Using the data below, output the first line and every line after it up to and including the line containing "# part 1: the", exactly as written and with nothing added.

* **MATERIAL FOR THIS TASK**
·····

import Summits.BirchSwinnertonDyer.BirchSwinnertonDyer.Theorems.PrintCf2SplitBadTwoKummerOutsideLevelLift
import Summits.BirchSwinnertonDyer.BirchSwinnertonDyer.Theorems.CongruentShaFreeCutSelmerRelaxationUniform
import HarnessLib

/-!
# Crux `PrintCf2.SplitBadTwoRankOneOfFacts` (stmt-BirchSwinnertonDyer-20368), road α v10.4/10.5, (BF) «`Ш` finite ⟹ `𝔖_{v̄}(K, W*)` finite»,
# part 1: the LEVEL LIFT of `𝔖` into `kummerOutside`, and a UNIFORM RELAXATION EXPONENT at one place over any number field

Cell `bsd-print-cf2`, EXTRA WIDTH seat `bsd-line-cf2-p1-w4` g10 (prover-bsd-line-cf2-p1-w4-g10-0); `--supports stmt-BirchSwinnertonDyer-20368`
(helper, Theses-free). HONEST FRAMING: nothing here closes the crux or a registered stub; BSD is not proved by any of this; no summit
statement is proved by this seat. No definition, no named fact, no `sorry`. LEAD ASSIGN 2026-08-29T00:16:10Z (1): (BF)
`finite_restrictedSelmerBase_of_finite_sha_of_frame`. This file carries the two generic, `Finite 𝔖`-FREE inputs of the first factor
`[𝔖 : 𝔖 ⊓ j_*⁻¹ Sel_{p^∞}]` of the finiteness proof (STATUS 2026-08-29 FINDING of this seat).

WHAT (generic `V/K` elliptic over a number field, prime `p`):
* §1 `exists_mem_kummerOutside_levelLift_eq` (`K` totally complex, `v ≠ v̄` the places above `p`): every class `y ∈ 𝔖_{v̄}(K, W*)` with
  `p^k y = 0` is the level lift `Φ_k(x) = res_⊤ e_* ι_{k,*} x` of a class `x ∈ kummerOutside V (p^k) {v}` — -w5 g3's
  `exists_levelLift_eq_of_mem_restrictedSelmerBase` (p677230) for the torsion-strict structure, plus «torsion classes are Kummer classes»
  (X11b `LevelKummer.ker_map_primaryInclusion_le_kummerLocalConditionAt`) and `H¹(ℂ, ·) = 0`; this is the `⊇` half of -w8 g3's
  `map_resOfLe_levelLift_kummerOutside_eq_range` (p679115) WITHOUT its hypothesis «`p^k` kills `𝔖`» (which is `Finite 𝔖` in disguise).
* §2 `exists_addMonoidHom_padicInt_eq_zero_iff` (pure algebra): an abelian group with a finite-index subgroup `U ≃+ ℤ_p` carries an additive
  `λ : G → ℤ_p` vanishing exactly on the torsion (`x ↦ e([G:U]·x)`).
* §3 `exists_relIndex_selmerGroup_kummerOutside_mul_pow_le_of_apply_ne_zero`: bsd-cn100's rank-one bound
  `CongruentShaFreeCutSelmerRelaxationUniform.exists_relIndex_selmerGroup_kummerOutside_mul_pow_le` with its hypothesis `rank_ℤ V(K) = 1`
  replaced by what its proof uses — ONE point `P₁ ∈ V(K)` and an additive `λ : V(K_{v₀}) → ℤ_p` with `λ(P₁) ≠ 0`:
  `[H¹_{𝓛,⊤ at v₀}(K, V[p^{k+1}]) : Sel^{(p^{k+1})}] · p^{k+1−v} ≤ #V(K_{v₀})[p^{k+1}] · #(𝓞_{v₀}/p^{k+1})` for ONE `v` and every `k`
  (Tate–Poitou reciprocity at finite level, tree theorems `poitouTate_sum_localTatePairing_eq_zero_holds` + local Euler characteristic, via
  `relIndex_selmerGroup_kummerOutside_mul_addOrderOf_le`).
* §4 **`exists_uniform_nsmul_mem_selmerGroup_of_apply_ne_zero`**: if moreover `#(𝓞_{v₀}/p^{k+1}) = p^{k+1}` for all `k` (a place of degree one),
  there is ONE `N ≠ 0` with `N • H¹_{𝓛, ⊤ at v₀}(K, V[p^{k+1}]) ⊆ Sel^{(p^{k+1})}(V/K)` for every `k` (`#V(K_{v₀})[n] ≤ [V(K_{v₀}) : U]` for a
  torsion-free finite-index `U`, Silverman VII.6.3) — the `K`-level twin of bsd-cn100's `exists_uniform_nsmul_mem_selmerGroup_of_mem_kummerOutside`.
presearch: Jetchev–Skinner–Wan 2017 Prop. 3.2.1 (duality half), Milne ADT I 4.10(b)/2.8/3.3, Silverman AEC VII.6.3, X.4 → tree theorems (bsd-cn100
`CongruentShaFreeCut…`, X11b, -w5 and -w8 of this cell); no new fact. beyond-print theorem: no.

References: [JetchevSkinnerWan2017] Prop. 3.2.1; [MilneADT2006] I Cor. 2.3, Thm. 2.8, Lemma 3.3, Thm. 4.10(b); [SilvermanAEC2009] Prop. VII.6.3,
VIII.§2, X.§4; [GreenbergLNM1716] §5 proof of Prop. 5.8; [Agboola2007] §3, §6.
-/

noncomputable section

·····

* **SOLUTION FOR THIS PROBLEM**
import Summits.BirchSwinnertonDyer.BirchSwinnertonDyer.Theorems.PrintCf2SplitBadTwoKummerOutsideLevelLift
import Summits.BirchSwinnertonDyer.BirchSwinnertonDyer.Theorems.CongruentShaFreeCutSelmerRelaxationUniform
import HarnessLib

/-!
# Crux `PrintCf2.SplitBadTwoRankOneOfFacts` (stmt-BirchSwinnertonDyer-20368), road α v10.4/10.5, (BF) «`Ш` finite ⟹ `𝔖_{v̄}(K, W*)` finite»,
# part 1: the LEVEL LIFT of `𝔖` into `kummerOutside`, and a UNIFORM RELAXATION EXPONENT at one place over any number field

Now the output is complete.